Science — the need for causal explanation

22 Sep, 2022 at 16:29 | Posted in Theory of Science & Methodology | Leave a comment

Many journal editors request authors to avoid causal language, and many observational researchers, trained in a scientific environment that frowns upon causality claims, spontaneously refrain from mentioning the C-word (“causal”) in their work …

Causal Inference that's not A/B Testing: Theory & Practical Guide | by Eva  Gong | Towards Data ScienceThe proscription against the C-word is harmful to science because causal inference is a core task of science, regardless of whether the study is randomized or nonrandomized. Without being able to make explicit references to causal effects, the goals of many observational studies can only be expressed in a roundabout way. The resulting ambiguity impedes a frank discussion about methodology because the methods used to estimate causal effects are not the same as those used to estimate associations. Confusion then ensues at the most basic levels of the scientific process and, inevitably, errors are made …

We all agree: confounding is always a possibility and therefore association is not necessarily causation. One possible reaction is to completely ditch causal language in observational studies. This reaction, however, does not solve the tension between causation and association; it just sweeps it under the rug …

Without causally explicit language, the means and ends of much of observational research get hopelessly conflated … Carefully distinguishing between causal aims and associational methods is not just a matter of enhancing scientific communication and transparency. Eliminating the causal–associational ambiguity has practical implications for the quality of observational research too.

Miguel Hernán

Highly recommended reading!

Causality in social sciences — and economics — can never solely be a question of statistical inference. Causality entails more than predictability, and to really explain social phenomena require theory. Analysis of variation — the foundation of all econometrics — can never in itself reveal how these variations are brought about. First, when we are able to tie actions, processes or structures to the statistical relations detected, can we say that we are getting at relevant explanations of causation.

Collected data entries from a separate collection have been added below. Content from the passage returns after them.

/-- **(S3) Continuum massive QCD above a gapped non-negative level** (open; the thermodynamic-limit / OS /
gap-inheritance package).  Same outer quantifiers; for every `M ≥ 0` that is uniformly gapped above and every
positive tuple `m`, the body of `QCDOf N_f` holds VERBATIM at the tuple `m + M` of `reg`: OS data `T` with
`IsQCDAlong (reg.scheme (m + M) z shift) T` (continuum limit of ALL off-diagonal `n`-point functions along the
scheme's growing tori, asymptotic scaling, physical branch), non-trivial and non-Gaussian glue, every flavour-changing
pseudoscalar non-trivial, and one `Δ > 0` with `T.HasMassGap Δ` and the lattice gap `Δ` at the same scheme.  Why
plausibly true: `M ≥ 0` makes `m + M` a positive tuple, so the crux's body supplies the in-ball finite-volume continuum
limits `W ℓ` with N1–N3 there; the SUPPLIED volume-uniform lattice gap gives `ℓ`-independence of `W ℓ` up to
`O(e^{−Δℓ/4})` (thermodynamic limit from in-ball torus data), exponential clustering hence E4 and `T.HasMassGap`,
while E1–E3 come from the lattice symmetries / Osterwalder–Seiler positivity in the limit and N1–N3 give the three
non-degeneracy clauses.  Why it might fail: OS reconstruction needs reflection positivity of the LIMIT, which the
time-periodic `qcdTorusExpect` does not hand over configuration-wise; `T.HasMassGap` for the full species algebra from
two-point clustering needs spectral (not just clustering) control; `HasLatticeMassGap`'s constants are per observable
pair, so smeared `k`-dependent fields are not controlled uniformly without a transfer-matrix bound. -/
-- @[stub "birth"] (tag LIVE in the registrar seat's registered work copy `bc/InfraredCompletionP_birth.lean`, on which `ledger skeleton check` ran; commented here: crux workfiles may not carry gate-reserved attributes)
def ContinuumAboveStmt : Prop :=
  ∀ Nf : ℕ, 2 ≤ Nf → Nf ≤ 3 → ∀ reg : Literature.MathematicalPhysics.QuantumFieldTheory.QCDRegularisation Nf, RegHyp reg → FVBody reg →
    ∀ M : ℝ, 0 ≤ M → UniformGapAbove reg M → ∀ m : Fin Nf → ℝ, (∀ f, 0 < m f) →
      MassiveQCDAt reg (fun f => m f + M)

/-! ## §3 The registered stubs (the ONLY `sorry`s of this file) -/

/-- (S1) a uniformly gapped level exists — open (YM-hard lattice gap with heavy dynamical quarks). -/
theorem stub_gappedLevel : GappedLevelStmt := by
  sorry

/-- (S2) the chiral threshold is sharp — open (pseudo-Goldstone gaplessness from the massive side). -/
theorem stub_sharpThreshold : SharpThresholdStmt := by
  sorry

/-- (S3) continuum massive QCD above a gapped non-negative level — open (thermodynamic limit, OS axioms, one gap). -/
theorem stub_continuumAbove : ContinuumAboveStmt := by
  sorry

/-! ## §4 Glue (sorry-free): the re-referenced regularisation and the pin at work -/

/-- **Re-referencing**: the regularisation `reg` with its reference critical mass moved UP by the renormalised amount
`M`, `m_crit(k) ↦ m_crit(k) + a_k M / Z_m(k)`; spacings, couplings, volumes and `Z_m` unchanged. [folklore] -/
def shiftReg (reg : Literature.MathematicalPhysics.QuantumFieldTheory.QCDRegularisation Nf) (M : ℝ) : Literature.MathematicalPhysics.QuantumFieldTheory.QCDRegularisation Nf where
  a := reg.a
  a_pos := reg.a_pos
  tendsto_a := reg.tendsto_a
  β := reg.β
  L := reg.L
  tendsto_L := reg.tendsto_L
  mcrit := fun k => reg.mcrit k + reg.a k * M / reg.Zm k
  Zm := reg.Zm
  Zm_pos := reg.Zm_pos

/-- The scheme of the re-referenced regularisation at `m` IS the scheme of `reg` at `m + M`
(`m_crit + aM/Z_m + a m_f/Z_m = m_crit + a (m_f + M)/Z_m`). [folklore] -/
theorem shiftReg_scheme (reg : Literature.MathematicalPhysics.QuantumFieldTheory.QCDRegularisation Nf) (M : ℝ) (m : Fin Nf → ℝ)
    (z shift : Literature.MathematicalPhysics.QuantumFieldTheory.QCDField Nf → ℕ → ℝ) :
    (shiftReg reg M).scheme m z shift = reg.scheme (fun f => m f + M) z shift := by
  simp only [QCDRegularisation.scheme, shiftReg, QCDScheme.mk.injEq, and_true, true_and]
  funext f k
  ring

/-- Re-referencing does not touch `a` or `Z_m`: mass scaling is inherited. [folklore] -/
theorem shiftReg_hasMassScaling_iff (reg : Literature.MathematicalPhysics.QuantumFieldTheory.QCDRegularisation Nf) (M : ℝ) :
    (shiftReg reg M).HasMassScaling ↔ reg.HasMassScaling :=
  Iff.rfl

/-- `IsChiralAtZero` of the re-referenced regularisation is literally `GaplessAbove reg M`. [folklore] -/
theorem shiftReg_isChiralAtZero_iff (reg : Literature.MathematicalPhysics.QuantumFieldTheory.QCDRegularisation Nf) (M : ℝ) :
    (shiftReg reg M).IsChiralAtZero ↔ GaplessAbove reg M := by
  simp only [QCDRegularisation.IsChiralAtZero, GaplessAbove, shiftReg_scheme]

/-- **The pin at work**: a level that is uniformly gapped above cannot lie ABOVE the reference (`M < 0`), because then
every positive tuple of `reg` would carry one rate `Δ` and the pin `reg.IsChiralAtZero` exhibits a positive tuple
without it.  Hence the chiral threshold is `≥ 0` and the crux's body (positive tuples only) reaches every tuple above
it. [folklore] -/
theorem chiralThreshold_nonneg {reg : Literature.MathematicalPhysics.QuantumFieldTheory.QCDRegularisation Nf} {M : ℝ}
    (hpin : reg.IsChiralAtZero) (hgap : UniformGapAbove reg M) : 0 ≤ M := by
  by_contra hneg
  obtain ⟨Δ, hΔ, hΔgap⟩ := hgap (-M) (by linarith [not_le.mp hneg])
  obtain ⟨m₀, hm₀, hnogap⟩ := hpin Δ hΔ
  apply hnogap
  have h := hΔgap (fun f => m₀ f - M) (fun f => by linarith [hm₀ f])
  simpa only [sub_add_cancel] using h

/-! ## §5 Composition (kernel-checked; no `sorry` below this line) -/

/-- **The crux from the three stubs** (concludes `InfraredCompletionP` BY NAME).  Threshold `M` from (S1)+(S2);
`0 ≤ M` by the pin (`chiralThreshold_nonneg`); witness `shiftReg reg M` for the `∃ reg` of `QCDOf N_f`: mass scaling
inherited, `IsChiralAtZero` = gapless from above at `M`, and the body at every positive `m` is (S3) at `m + M`
transported along `shiftReg_scheme`. -/
theorem InfraredCompletionP_of :
    GappedLevelStmt → SharpThresholdStmt → ContinuumAboveStmt →
      Summit.QuantumFields.QCD.Theses.BanksZaksTestbed.InfraredCompletionP := by
  intro hG hS hC Nf h2 h3 reg hreg hbody
  obtain ⟨M, hgap, hgapless⟩ := hS Nf h2 h3 reg hreg hbody (hG Nf h2 h3 reg hreg hbody)
  have hM : 0 ≤ M := chiralThreshold_nonneg hreg.2.2.2 hgap
  refine ⟨shiftReg reg M, (shiftReg_hasMassScaling_iff reg M).mpr hreg.1,
    (shiftReg_isChiralAtZero_iff reg M).mpr hgapless, fun m hm => ?_⟩
  have hmass : MassiveQCDAt reg (fun f => m f + M) := hC Nf h2 h3 reg hreg hbody M hM hgap m hm
  simpa only [MassiveQCDAt, shiftReg_scheme] using hmass

/-- The crux along this skeleton, from the registered stubs (sorries only inside `stub_*`). -/
theorem infraredCompletionP_of_stubs :
    Summit.QuantumFields.QCD.Theses.BanksZaksTestbed.InfraredCompletionP :=
  InfraredCompletionP_of stub_gappedLevel stub_sharpThreshold stub_continuumAbove

end Summit.QuantumFields.QCD.Cruxes.InfraredCompletionP.Birth

end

Most facts have many different, possible, alternative explanations. Still, we want to find the best of all contrastive (since all real explanation takes place relative to a set of alternatives) explanations. So which is the best explanation? Many scientists, influenced by statistical reasoning, think the likeliest explanation is the best. But the likelihood of x is not in itself a strong argument for thinking it explains y. I would rather argue that what makes one explanation better than another are things like aiming for and finding powerful, deep, causal, features and mechanisms that we have warranted and justified reasons to believe in. Statistical — especially the variety based on a Bayesian epistemology — reasoning generally has no room for these explanatory considerations. The only thing that matters is the probabilistic relation between evidence and hypothesis. That is also one of the main reasons I find abduction — inference to the best explanation — a better description and account of what constitutes actual scientific reasoning and inferences.

Some statisticians and data scientists think that algorithmic formalisms somehow give them access to causality. That is, however, simply not true. Assuming ‘convenient’ things like faithfulness or stability is not to give proof. It’s to assume what has to be proven. Deductive-axiomatic methods used in statistics do not produce evidence for causal inferences. The real causality we are searching for is the one existing in the real world around us. If there is no warranted connection between axiomatically derived theorems and the real world, well, then we haven’t really obtained the causation we are looking for.